● AVAILABLE DATA
=== Section Start ===
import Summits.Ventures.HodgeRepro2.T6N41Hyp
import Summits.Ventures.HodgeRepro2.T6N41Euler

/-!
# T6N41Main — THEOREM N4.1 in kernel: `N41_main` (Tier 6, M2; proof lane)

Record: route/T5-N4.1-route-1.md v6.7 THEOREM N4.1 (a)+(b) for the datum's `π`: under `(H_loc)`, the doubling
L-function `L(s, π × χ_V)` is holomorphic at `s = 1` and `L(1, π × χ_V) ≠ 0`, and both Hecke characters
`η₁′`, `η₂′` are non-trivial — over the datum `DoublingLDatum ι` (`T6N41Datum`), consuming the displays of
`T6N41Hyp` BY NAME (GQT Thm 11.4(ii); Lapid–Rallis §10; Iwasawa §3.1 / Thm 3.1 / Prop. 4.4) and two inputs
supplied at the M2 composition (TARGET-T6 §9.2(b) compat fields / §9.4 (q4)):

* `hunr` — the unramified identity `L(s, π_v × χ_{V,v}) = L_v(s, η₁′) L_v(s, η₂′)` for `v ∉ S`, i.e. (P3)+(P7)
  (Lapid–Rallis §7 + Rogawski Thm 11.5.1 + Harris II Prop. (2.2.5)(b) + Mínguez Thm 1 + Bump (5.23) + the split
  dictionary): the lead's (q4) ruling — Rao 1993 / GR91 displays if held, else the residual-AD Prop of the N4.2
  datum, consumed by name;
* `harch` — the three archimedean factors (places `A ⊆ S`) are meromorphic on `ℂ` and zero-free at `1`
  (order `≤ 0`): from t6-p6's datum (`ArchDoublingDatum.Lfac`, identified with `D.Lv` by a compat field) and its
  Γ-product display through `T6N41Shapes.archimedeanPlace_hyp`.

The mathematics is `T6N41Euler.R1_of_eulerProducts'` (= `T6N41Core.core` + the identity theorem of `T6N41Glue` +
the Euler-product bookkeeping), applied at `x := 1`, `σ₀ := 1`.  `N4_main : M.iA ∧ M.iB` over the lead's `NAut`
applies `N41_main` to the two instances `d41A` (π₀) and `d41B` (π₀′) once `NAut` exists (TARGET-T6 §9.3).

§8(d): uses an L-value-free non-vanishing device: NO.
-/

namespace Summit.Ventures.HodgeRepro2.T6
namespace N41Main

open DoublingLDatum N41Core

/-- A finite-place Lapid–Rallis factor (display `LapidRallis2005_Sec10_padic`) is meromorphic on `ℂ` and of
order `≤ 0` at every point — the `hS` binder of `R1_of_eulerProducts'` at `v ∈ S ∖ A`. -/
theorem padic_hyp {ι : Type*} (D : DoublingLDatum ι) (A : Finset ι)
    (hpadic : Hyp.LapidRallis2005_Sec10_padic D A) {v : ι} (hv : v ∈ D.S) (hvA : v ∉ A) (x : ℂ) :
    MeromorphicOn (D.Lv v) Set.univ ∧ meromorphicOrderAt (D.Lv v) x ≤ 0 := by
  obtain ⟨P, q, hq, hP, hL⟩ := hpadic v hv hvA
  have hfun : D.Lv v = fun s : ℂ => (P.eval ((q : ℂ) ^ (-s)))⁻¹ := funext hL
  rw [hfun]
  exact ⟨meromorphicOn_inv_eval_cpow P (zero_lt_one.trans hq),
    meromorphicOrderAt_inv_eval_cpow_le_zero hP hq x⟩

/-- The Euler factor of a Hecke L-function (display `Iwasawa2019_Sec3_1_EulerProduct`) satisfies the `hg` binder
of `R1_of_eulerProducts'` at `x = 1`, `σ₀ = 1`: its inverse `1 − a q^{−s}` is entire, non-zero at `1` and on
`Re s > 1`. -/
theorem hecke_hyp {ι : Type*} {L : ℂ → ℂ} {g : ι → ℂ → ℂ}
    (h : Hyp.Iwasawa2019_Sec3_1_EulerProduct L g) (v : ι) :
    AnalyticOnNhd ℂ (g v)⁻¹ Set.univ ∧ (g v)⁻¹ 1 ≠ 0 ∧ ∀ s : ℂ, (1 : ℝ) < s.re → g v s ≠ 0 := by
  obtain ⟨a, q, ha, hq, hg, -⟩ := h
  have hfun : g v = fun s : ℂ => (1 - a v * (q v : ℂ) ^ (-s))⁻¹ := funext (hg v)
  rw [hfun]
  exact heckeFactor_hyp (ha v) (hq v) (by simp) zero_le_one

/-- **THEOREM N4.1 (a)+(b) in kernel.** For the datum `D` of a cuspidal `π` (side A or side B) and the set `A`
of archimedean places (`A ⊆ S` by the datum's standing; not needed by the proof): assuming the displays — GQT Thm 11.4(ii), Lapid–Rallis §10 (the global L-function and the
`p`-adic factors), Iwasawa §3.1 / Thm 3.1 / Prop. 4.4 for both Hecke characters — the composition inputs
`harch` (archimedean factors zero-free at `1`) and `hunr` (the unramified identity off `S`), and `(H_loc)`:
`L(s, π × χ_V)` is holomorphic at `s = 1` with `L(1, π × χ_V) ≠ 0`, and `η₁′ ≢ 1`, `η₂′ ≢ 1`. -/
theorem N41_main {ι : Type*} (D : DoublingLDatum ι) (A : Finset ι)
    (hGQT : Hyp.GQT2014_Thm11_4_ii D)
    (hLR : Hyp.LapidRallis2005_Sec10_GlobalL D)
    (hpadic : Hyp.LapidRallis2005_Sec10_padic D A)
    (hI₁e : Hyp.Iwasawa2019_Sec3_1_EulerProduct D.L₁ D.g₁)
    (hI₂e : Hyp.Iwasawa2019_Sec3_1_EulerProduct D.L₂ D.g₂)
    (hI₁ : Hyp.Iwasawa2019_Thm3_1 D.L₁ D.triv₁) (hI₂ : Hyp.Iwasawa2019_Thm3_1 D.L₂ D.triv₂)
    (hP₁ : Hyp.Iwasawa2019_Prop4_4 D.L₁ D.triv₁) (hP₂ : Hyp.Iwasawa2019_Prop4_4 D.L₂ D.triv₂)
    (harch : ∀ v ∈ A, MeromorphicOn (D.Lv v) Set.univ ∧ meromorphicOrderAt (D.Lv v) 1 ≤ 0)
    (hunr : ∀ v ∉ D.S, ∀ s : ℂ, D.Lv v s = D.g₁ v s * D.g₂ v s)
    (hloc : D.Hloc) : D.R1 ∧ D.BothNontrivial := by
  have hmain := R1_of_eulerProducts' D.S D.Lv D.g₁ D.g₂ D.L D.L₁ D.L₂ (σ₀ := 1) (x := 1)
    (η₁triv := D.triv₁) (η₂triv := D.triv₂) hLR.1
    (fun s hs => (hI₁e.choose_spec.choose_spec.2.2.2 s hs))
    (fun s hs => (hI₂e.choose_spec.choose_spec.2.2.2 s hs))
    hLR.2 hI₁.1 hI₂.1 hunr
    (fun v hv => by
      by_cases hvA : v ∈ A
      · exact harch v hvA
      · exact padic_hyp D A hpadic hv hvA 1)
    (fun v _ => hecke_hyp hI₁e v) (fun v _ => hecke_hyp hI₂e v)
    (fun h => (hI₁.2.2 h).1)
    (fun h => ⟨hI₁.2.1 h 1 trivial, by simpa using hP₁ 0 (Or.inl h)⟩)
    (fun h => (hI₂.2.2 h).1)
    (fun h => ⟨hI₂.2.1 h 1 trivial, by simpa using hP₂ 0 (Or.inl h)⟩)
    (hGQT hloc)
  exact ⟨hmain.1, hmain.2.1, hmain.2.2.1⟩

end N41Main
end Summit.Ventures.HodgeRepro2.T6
=== Section End ===
● GOAL OF THE EXERCISE
When you reach the line in the material above that holds "(fun s hs => (hI₁e.choose_spec.choose_spec.2.2.2", begin reproducing lines exactly, and stop after the line that holds "(fun h => (hI₁.2.2 h).1)".

● OUTPUT FOR THIS EXERCISE
    (fun s hs => (hI₁e.choose_spec.choose_spec.2.2.2 s hs))
    (fun s hs => (hI₂e.choose_spec.choose_spec.2.2.2 s hs))
    hLR.2 hI₁.1 hI₂.1 hunr
    (fun v hv => by
      by_cases hvA : v ∈ A
      · exact harch v hvA
      · exact padic_hyp D A hpadic hv hvA 1)
    (fun v _ => hecke_hyp hI₁e v) (fun v _ => hecke_hyp hI₂e v)
    (fun h => (hI₁.2.2 h).1)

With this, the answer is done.